_TASK TO COMPLETE_
Everything from the first line of the entries below through the line holding "# into node" must be printed exactly as written.
════════
import Literature.MathematicalPhysics.QuantumFieldTheory.Balaban1983to89.T4TowerRateDischarge

/-!
# TermwiseAnalyticMarginShrink — leaf T.2 (the ANALYTIC MARGIN) of road P1 for row NE7, shared with row NE9: the located
# prose «the analyticity domains become smaller after each step, but the difference is very small and exponentially
# decreasing in the number of steps» TYPED as the exact missing inequality — a chain of domains shrinking by `d_k` at step
# `k` keeps a closed ball of radius `ϱ₀ − Σ_{i<k} d_i` about every embedded background; with `Σ d ≤ ϱ₀∕2` HALF the initial
# radius SURVIVES all later steps, and `T4TowerRateDischarge.lipBackground_of_analyticMargin` (BY NAME) turns the survivor
# into node T's `LipBackground` with constant `8E₀∕ϱ₀`

Cell `pub-balaban`, rung (B)+1 sub-cell t4, lineage `b2b-balaban-t4-ne7-p1` (node U5 = NE7, TERM-WISE member;
generation 19), skeleton `HOME/t4/b2b-balaban-t4-ne7-p1-g19/SKELETON-NE7-P1.md` v1.7 §2 NODE T leaf T.2, record
`t4/T4-EST-NE7-P1.md` §25.  HONEST FRAMING (page 1): FIXED FINITE T⁴, rung (B)+1 = the `ε → 0` limit of unit-scale
averaged expectations, CONDITIONAL on BetaPertH and the nine spine estimates (0/9 proved); NOT infinite volume, NOT a
mass gap, NOT the Clay problem.  NE7 is NOT PRINTED in [Balaban1984PropagatorsI]–[Balaban1989LargeFieldII] and NOT
proved here.  Everything below is a HYPOTHESIS BINDER named in the statement; the theorems are [folklore] (metric
triangle inequality, a geometric series, ONE CALL of the tree's Cauchy step).  No definitions, no cite tags; nothing
printed is asserted.

WHY (skeleton v1.7 §3: OWN-OPEN of road P1 = {T.2 margin, shared with row NE9}).  Node T's background-Lipschitz input
`LipBackground EA W κ CU` is PRODUCED in kernel by `T4TowerRateDischarge.lipBackground_of_analyticMargin` from an
analytic-MARGIN datum `hmargin : ∀ g ∈ W, ∀ X U, closedBall (ι U) (ϱ g (scale X)) ⊆ D g X` — a closed ball of radius
`ϱ` about EVERY embedded admissible background inside the analyticity domain of the complexified step functional.  Print
(ONE run) gives analyticity on `U^c_j(X, α₀, α₁)` with radii `α_{·,j} ≥ C·g_j·(log g_j^{−2})^q` ([Balaban1988Convergent]
(2.27)(ii)∕(iv), (2.28) p. 259; [Balaban1987RG1] (1.17) p. 263) for the functional AT ITS CREATION; the scale-`j`
functional is then carried through the later steps `j+1, …, K`, and the only printed statement about what remains of its
domain is PROSE: [Balaban1988Convergent] p. 277 «This is the reason for putting the powers of 1∕2 in the conditions
(2.36)–(2.39).  The analyticity domains become smaller after each step, but the difference is very small and exponentially
decreasing in the number of steps.»  This file TYPES that sentence as the exact inequality the two-run argument needs —
(SHRINK) the domain after `k+1` further steps contains every point whose closed `d_k`-ball lies in the domain after `k`
steps, with `Σ_k d_k ≤ ϱ₀∕2` (e.g. `d_k ≤ c·q^k`, `0 ≤ q < 1`, `c∕(1−q) ≤ ϱ₀∕2`) — and proves that under (SHRINK) half the
creation radius survives every later step, uniformly in their number.  So T.2 ⇐ PRINTED (2.27)∕(2.28) (creation radii,
hypothesis shape) + (SHRINK) (located PROSE p. 277 + the 1∕2-powers of (2.36)–(2.39) p. 261, NO printed inequality — a
HYPOTHESIS SHAPE, the ONE remaining unprinted input of node T on this road, SHARED with row NE9 whose Cauchy device it
also is) + this bookkeeping + the tree's Cauchy step.

WHAT IS PROVED ([folklore]).
§1 `closedBall_subset_shrinkChain` — a chain `D : ℕ → Set E` with (SHRINK) `∀ k z, closedBall z (d k) ⊆ D k → z ∈ D (k+1)`,
   `0 ≤ d`, and `closedBall x ϱ₀ ⊆ D 0` keeps `closedBall x (ϱ₀ − Σ_{i<k} d i) ⊆ D k` for every `k`;
   `sum_geometric_shrink_le` — `Σ_{i<k} c·q^i ≤ c∕(1−q)`; **`half_radius_survives`** — with `Σ_{i<k} d i ≤ ϱ₀∕2` for all
   `k`: `closedBall x (ϱ₀∕2) ⊆ D k` for every `k`; `half_radius_survives_geometric` — the instance `d i = c·q^i`,
   `c∕(1−q) ≤ ϱ₀∕2`.
§2 **`lipBackground_of_shrinkingMargin`** — node T's `LipBackground EA W κ (fun g j => 8·E₀ ∕ ϱ₀ g j)` PRODUCED from: the
   embedding `ι` dominated by the carrier's gauge, per `(g, X)` a CHAIN of domains `Dch g X : ℕ → Set E` with the creation
   margin `closedBall (ι U) (ϱ₀ g (scale X)) ⊆ Dch g X 0` for every background (PRINTED-shape (2.27)∕(2.28)), (SHRINK) with
   decrements `d g X k`, `Σ_{i<k} d g X i ≤ ϱ₀ g (scale X) ∕ 2` for all `k`, and the complexified functional `Ec g X`
   differentiable and bounded by `E₀e^{−κd(X)}` on the FINAL domain `Dch g X (N g X)` (any number `N g X` of later steps),
   agreeing with the real values at embedded backgrounds — ONE CALL of `lipBackground_of_analyticMargin` with
   `ϱ := ϱ₀∕2`.  The constant `8E₀∕ϱ₀(g,j)` is then `polyLipGrowth_of_couplingMargin`'s input exactly as before (the margin
   reading `c₀·g_j ≤ ϱ₀(g,j)`).
§3 `toy_shrinkChain` — non-vacuity: nested balls `D k = closedBall 0 (2 − Σ_{i<k} 2^{−(i+1)})` in `ℂ` satisfy (SHRINK) with
   `d i = 2^{−(i+1)}`, `Σ ≤ 1 = ϱ₀∕2` for `ϱ₀ = 2`, and the unit ball survives.

NOT DELIVERED: (SHRINK) for Bałaban's renormalised step functionals (the content of p. 277's sentence — NOT PRINTED as an
inequality; shared with row NE9); the creation radii for Bałaban's objects (NODE O).  NOT NE7 (spine 0/9 unchanged), NOT
summit progress.
-/

noncomputable section

open Finset Metric
open scoped BigOperators

namespace Summit.QuantumFields.BalabanUV.T4Continuum.TermwiseAnalyticMarginShrink

open Literature.MathematicalPhysics.QuantumFieldTheory.Balaban1983to89
open T4OutputRate (Carriers Functional LipBackground)
open T4TowerRateDischarge (lipBackground_of_analyticMargin)

/-! ## §1 A shrinking chain of domains keeps a ball of the surviving radius -/

section Chain

variable {E : Type*} [PseudoMetricSpace E]

/-- **THE SURVIVING BALL.**  If `D 0` contains the closed `ϱ₀`-ball about `x`, every `D (k+1)` contains each point whose
closed `d k`-ball lies in `D k` (the domain shrinks by at most `d k ≥ 0` at step `k`), then `D k` contains the closed ball
of radius `ϱ₀ − Σ_{i<k} d i` about `x`. [folklore] -/
theorem closedBall_subset_shrinkChain (D : ℕ → Set E) (d : ℕ → ℝ) (x : E) {ϱ₀ : ℝ}
    (h0 : closedBall x ϱ₀ ⊆ D 0) (hshrink : ∀ k z, closedBall z (d k) ⊆ D k → z ∈ D (k + 1)) :
    ∀ k, closedBall x (ϱ₀ - ∑ i ∈ range k, d i) ⊆ D k := by
  intro k
  induction k with
  | zero => simpa using h0
  | succ k ih =>
      intro z hz
      refine hshrink k z fun y hy => ih ?_
      rw [mem_closedBall] at hz hy ⊢
      rw [sum_range_succ] at hz
      calc dist y x ≤ dist y z + dist z x := dist_triangle _ _ _
        _ ≤ d k + (ϱ₀ - (∑ i ∈ range k, d i + d k)) := add_le_add hy hz
        _ = ϱ₀ - ∑ i ∈ range k, d i := by ring

/-- A geometric shrink sums below `c∕(1−q)`: `Σ_{i<k} c·q^i ≤ c∕(1−q)` for `0 ≤ c`, `0 ≤ q < 1`. [folklore] -/
theorem sum_geometric_shrink_le {c q : ℝ} (hc : 0 ≤ c) (hq0 : 0 ≤ q) (hq1 : q < 1) (k : ℕ) :
    ∑ i ∈ range k, c * q ^ i ≤ c / (1 - q) := by
  rw [← mul_sum, div_eq_mul_inv]
  refine mul_le_mul_of_nonneg_left ?_ hc
  exact sum_le_hasSum (range k) (fun i _ => pow_nonneg hq0 i) (hasSum_geometric_of_lt_one hq0 hq1)

/-- **HALF THE RADIUS SURVIVES.**  Under the shrink chain with total shrink `Σ_{i<k} d i ≤ ϱ₀∕2` at every `k`, the closed
`ϱ₀∕2`-ball about `x` lies in every `D k`. [folklore] -/
theorem half_radius_survives (D : ℕ → Set E) (d : ℕ → ℝ) (x : E) {ϱ₀ : ℝ} (h0 : closedBall x ϱ₀ ⊆ D 0)
    (hshrink : ∀ k z, closedBall z (d k) ⊆ D k → z ∈ D (k + 1)) (hsum : ∀ k, ∑ i ∈ range k, d i ≤ ϱ₀ / 2) (k : ℕ) :
    closedBall x (ϱ₀ / 2) ⊆ D k :=
  (closedBall_subset_closedBall (by linarith [hsum k])).trans (closedBall_subset_shrinkChain D d x h0 hshrink k)

/-- The geometric instance: decrements `d i = c·q^i` with `c∕(1−q) ≤ ϱ₀∕2`. [folklore] -/
theorem half_radius_survives_geometric (D : ℕ → Set E) (x : E) {ϱ₀ c q : ℝ} (hc : 0 ≤ c) (hq0 : 0 ≤ q) (hq1 : q < 1)
    (hcq : c / (1 - q) ≤ ϱ₀ / 2) (h0 : closedBall x ϱ₀ ⊆ D 0)
    (hshrink : ∀ k z, closedBall z (c * q ^ k) ⊆ D k → z ∈ D (k + 1)) (k : ℕ) :
    closedBall x (ϱ₀ / 2) ⊆ D k :=
  half_radius_survives D (fun i => c * q ^ i) x h0 hshrink
    (fun k => (sum_geometric_shrink_le hc hq0 hq1 k).trans hcq) k

end Chain

/-! ## §2 Node T's `LipBackground` from the creation margin and the shrink chain -/

section Lip

variable {C : Carriers} {E : Type*} [NormedAddCommGroup E] [NormedSpace ℂ E]

/-- **`LipBackground` FROM A SHRINKING MARGIN.**  For every admissible coupling sequence `g` and domain `X`: an embedding
`ι` of run-A backgrounds into a complex normed space dominated by the carrier's gauge; a CHAIN of analyticity domains
`Dch g X k` (`k` = number of later steps performed) with the CREATION MARGIN `closedBall (ι U) (ϱ₀ g (scale X)) ⊆ Dch g X 0`
about every background (the printed-shape radii (2.27)∕(2.28), a hypothesis), the (SHRINK) clause with decrements
`d g X k` whose partial sums stay `≤ ϱ₀ g (scale X) ∕ 2` (p. 277's sentence typed — a hypothesis), and the complexified
functional `Ec g X` differentiable on the FINAL domain `Dch g X (N g X)`, bounded there by `E₀e^{−κd X}`, equal to the
real values at embedded backgrounds.  THEN `LipBackground EA W κ (fun g j => 8·E₀ ∕ ϱ₀ g j)` — the tree's Cauchy step
`lipBackground_of_analyticMargin` at the surviving radius `ϱ₀∕2`. [folklore] -/
theorem lipBackground_of_shrinkingMargin {EA : Functional C C.BgA} {W : Set (ℕ → ℝ)} {κ E₀ : ℝ}
    (ι : C.BgA → E) (Dch : (ℕ → ℝ) → C.Dom → ℕ → Set E) (N : (ℕ → ℝ) → C.Dom → ℕ) (ϱ₀ : (ℕ → ℝ) → ℕ → ℝ)
    (d : (ℕ → ℝ) → C.Dom → ℕ → ℝ) (Ec : (ℕ → ℝ) → C.Dom → E → ℂ)
    (hϱ₀ : ∀ g ∈ W, ∀ j, 0 < ϱ₀ g j)
    (hcreate : ∀ g ∈ W, ∀ (X : C.Dom) (U : C.BgA), closedBall (ι U) (ϱ₀ g (C.scale X)) ⊆ Dch g X 0)
    (hshrink : ∀ g ∈ W, ∀ (X : C.Dom) (k : ℕ) (z : E), closedBall z (d g X k) ⊆ Dch g X k → z ∈ Dch g X (k + 1))
    (hsum : ∀ g ∈ W, ∀ (X : C.Dom) (k : ℕ), ∑ i ∈ range k, d g X i ≤ ϱ₀ g (C.scale X) / 2)
    (hhol : ∀ g ∈ W, ∀ X : C.Dom, DifferentiableOn ℂ (Ec g X) (Dch g X (N g X)))
    (hbd : ∀ g ∈ W, ∀ X : C.Dom, ∀ z ∈ Dch g X (N g X), ‖Ec g X z‖ ≤ E₀ * Real.exp (-(κ * C.d X)))
    (hreal : ∀ g ∈ W, ∀ (X : C.Dom) (U : C.BgA), Ec g X (ι U) = (EA g U X : ℂ))
    (hgauge : ∀ U U' : C.BgA, ‖ι U - ι U'‖ ≤ C.gauge U U') :
    LipBackground EA W κ (fun g j => 8 * E₀ / ϱ₀ g j) := by
  have h := lipBackground_of_analyticMargin (EA := EA) (W := W) (κ := κ) (E₀ := E₀) ι
    (fun g X => Dch g X (N g X)) (fun g j => ϱ₀ g j / 2) Ec (fun g hg j => half_pos (hϱ₀ g hg j)) hhol hbd
    (fun g hg X U => half_radius_survives (Dch g X) (d g X) (ι U) (hcreate g hg X U) (hshrink g hg X) (hsum g hg X)
      (N g X)) hreal hgauge
  have e : (fun g j => 4 * E₀ / (ϱ₀ g j / 2)) = fun g j => 8 * E₀ / ϱ₀ g j := by
    funext g j
    rw [div_div_eq_mul_div]
    ring
  rw [← e]
  exact h

end Lip

/-! ## §3 Non-vacuity of the shrink chain -/

section Toy

/-- Nested closed balls in `ℂ`: `D k = closedBall 0 (2 − Σ_{i<k} 2^{−(i+1)})` shrink by exactly `d i = (1∕2)^{i+1}` per
step, the partial sums stay `≤ 1 = ϱ₀∕2` for `ϱ₀ = 2`, the creation ball `closedBall 0 2 = D 0`, and the unit ball
survives every step — (SHRINK) is inhabited with a genuinely shrinking chain. [folklore] -/
theorem toy_shrinkChain :
    (∀ k (z : ℂ), closedBall z ((1 / 2 : ℝ) ^ (k + 1))
        ⊆ closedBall (0 : ℂ) (2 - ∑ i ∈ range k, (1 / 2 : ℝ) ^ (i + 1)) →
      z ∈ closedBall (0 : ℂ) (2 - ∑ i ∈ range (k + 1), (1 / 2 : ℝ) ^ (i + 1))) ∧
    (∀ k, ∑ i ∈ range k, (1 / 2 : ℝ) ^ (i + 1) ≤ 2 / 2) ∧
    (∀ k, closedBall (0 : ℂ) (2 / 2) ⊆ closedBall (0 : ℂ) (2 - ∑ i ∈ range k, (1 / 2 : ℝ) ^ (i + 1))) := by
  have hsum : ∀ k, ∑ i ∈ range k, (1 / 2 : ℝ) ^ (i + 1) ≤ 2 / 2 := fun k => by
    have h := sum_geometric_shrink_le (c := 1 / 2) (q := 1 / 2) (by norm_num) (by norm_num) (by norm_num) k
    have e : ∑ i ∈ range k, (1 / 2 : ℝ) ^ (i + 1) = ∑ i ∈ range k, 1 / 2 * (1 / 2 : ℝ) ^ i :=
      sum_congr rfl fun i _ => by ring
    rw [e]
    exact h.trans (by norm_num)
  have hshrink : ∀ k (z : ℂ), closedBall z ((1 / 2 : ℝ) ^ (k + 1))
      ⊆ closedBall (0 : ℂ) (2 - ∑ i ∈ range k, (1 / 2 : ℝ) ^ (i + 1)) →
      z ∈ closedBall (0 : ℂ) (2 - ∑ i ∈ range (k + 1), (1 / 2 : ℝ) ^ (i + 1)) := by
    intro k z hz
    rw [mem_closedBall, dist_zero_right, sum_range_succ]
    -- the point `z + (1/2)^{k+1} · z/‖z‖` (or any point at distance `(1/2)^{k+1}` from `z`) lies in the big ball
    by_cases hz0 : z = 0
    · subst hz0
      have := hsum (k + 1)
      rw [sum_range_succ] at this
      simp only [norm_zero]
      linarith
    · set r : ℝ := (1 / 2 : ℝ) ^ (k + 1) with hr
      have hr0 : 0 < r := by positivity
      have hzn : 0 < ‖z‖ := norm_pos_iff.2 hz0
      set y : ℂ := z + ((r / ‖z‖ : ℝ) : ℂ) * z with hy
      have hyz : dist y z = r := by
        rw [dist_eq_norm, hy, add_sub_cancel_left, norm_mul, Complex.norm_real, Real.norm_eq_abs,
          abs_of_nonneg (div_nonneg hr0.le hzn.le), div_mul_cancel₀ _ hzn.ne']
      have hyin : y ∈ closedBall z r := by rw [mem_closedBall, hyz]
      have hybig := hz hyin
      rw [mem_closedBall, dist_zero_right] at hybig
      have hny : ‖y‖ = ‖z‖ + r := by
        rw [hy, show z + ((r / ‖z‖ : ℝ) : ℂ) * z = (((1 + r / ‖z‖ : ℝ)) : ℂ) * z by push_cast; ring, norm_mul,
          Complex.norm_real, Real.norm_eq_abs, abs_of_nonneg (by positivity)]
        field_simp
      linarith
  exact ⟨hshrink, hsum, fun k => closedBall_subset_closedBall (by linarith [hsum k])⟩

end Toy


/-! ## §4 (v1.1) The survivor's constant in the LITERAL shape of node T's next producer -/

section LipShape

variable {C : Carriers} {E : Type*} [NormedAddCommGroup E] [NormedSpace ℂ E]

/-- `lipBackground_of_shrinkingMargin` with its constant written `4·(2E₀)∕ϱ₀` — LITERALLY the `CU` of
`T4TowerRateDischarge.polyLipGrowth_of_couplingMargin` (`fun g j => 4 * E₀ / ϱ g j`) at `E₀ := 2·E₀`, `ϱ := ϱ₀`, so that
node T's two producers (`LipBackground` here, `PolyLipGrowth` there, both consumed by `uRateUpTo_of_nodes`) compose BY
NAME without a rewrite at the call site. [folklore] -/
theorem lipBackground_of_shrinkingMargin_two {EA : Functional C C.BgA} {W : Set (ℕ → ℝ)} {κ E₀ : ℝ}
    (ι : C.BgA → E) (Dch : (ℕ → ℝ) → C.Dom → ℕ → Set E) (N : (ℕ → ℝ) → C.Dom → ℕ) (ϱ₀ : (ℕ → ℝ) → ℕ → ℝ)
    (d : (ℕ → ℝ) → C.Dom → ℕ → ℝ) (Ec : (ℕ → ℝ) → C.Dom → E → ℂ)
    (hϱ₀ : ∀ g ∈ W, ∀ j, 0 < ϱ₀ g j)
    (hcreate : ∀ g ∈ W, ∀ (X : C.Dom) (U : C.BgA), closedBall (ι U) (ϱ₀ g (C.scale X)) ⊆ Dch g X 0)
    (hshrink : ∀ g ∈ W, ∀ (X : C.Dom) (k : ℕ) (z : E), closedBall z (d g X k) ⊆ Dch g X k → z ∈ Dch g X (k + 1))
    (hsum : ∀ g ∈ W, ∀ (X : C.Dom) (k : ℕ), ∑ i ∈ range k, d g X i ≤ ϱ₀ g (C.scale X) / 2)
    (hhol : ∀ g ∈ W, ∀ X : C.Dom, DifferentiableOn ℂ (Ec g X) (Dch g X (N g X)))
    (hbd : ∀ g ∈ W, ∀ X : C.Dom, ∀ z ∈ Dch g X (N g X), ‖Ec g X z‖ ≤ E₀ * Real.exp (-(κ * C.d X)))
    (hreal : ∀ g ∈ W, ∀ (X : C.Dom) (U : C.BgA), Ec g X (ι U) = (EA g U X : ℂ))
    (hgauge : ∀ U U' : C.BgA, ‖ι U - ι U'‖ ≤ C.gauge U U') :
    LipBackground EA W κ (fun g j => 4 * (2 * E₀) / ϱ₀ g j) := by
  have h := lipBackground_of_shrinkingMargin (EA := EA) (W := W) (κ := κ) (E₀ := E₀) ι Dch N ϱ₀ d Ec hϱ₀ hcreate hshrink
    hsum hhol hbd hreal hgauge
  have e : (fun g j => 8 * E₀ / ϱ₀ g j) = fun g j => 4 * (2 * E₀) / ϱ₀ g j := by
    funext g j
    ring
  rw [← e]
  exact h

end LipShape

end Summit.QuantumFields.BalabanUV.T4Continuum.TermwiseAnalyticMarginShrink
════════
_EXERCISE ANSWER_
import Literature.MathematicalPhysics.QuantumFieldTheory.Balaban1983to89.T4TowerRateDischarge

/-!
# TermwiseAnalyticMarginShrink — leaf T.2 (the ANALYTIC MARGIN) of road P1 for row NE7, shared with row NE9: the located
# prose «the analyticity domains become smaller after each step, but the difference is very small and exponentially
# decreasing in the number of steps» TYPED as the exact missing inequality — a chain of domains shrinking by `d_k` at step
# `k` keeps a closed ball of radius `ϱ₀ − Σ_{i<k} d_i` about every embedded background; with `Σ d ≤ ϱ₀∕2` HALF the initial
# radius SURVIVES all later steps, and `T4TowerRateDischarge.lipBackground_of_analyticMargin` (BY NAME) turns the survivor
# into node T's `LipBackground` with constant `8E₀∕ϱ₀`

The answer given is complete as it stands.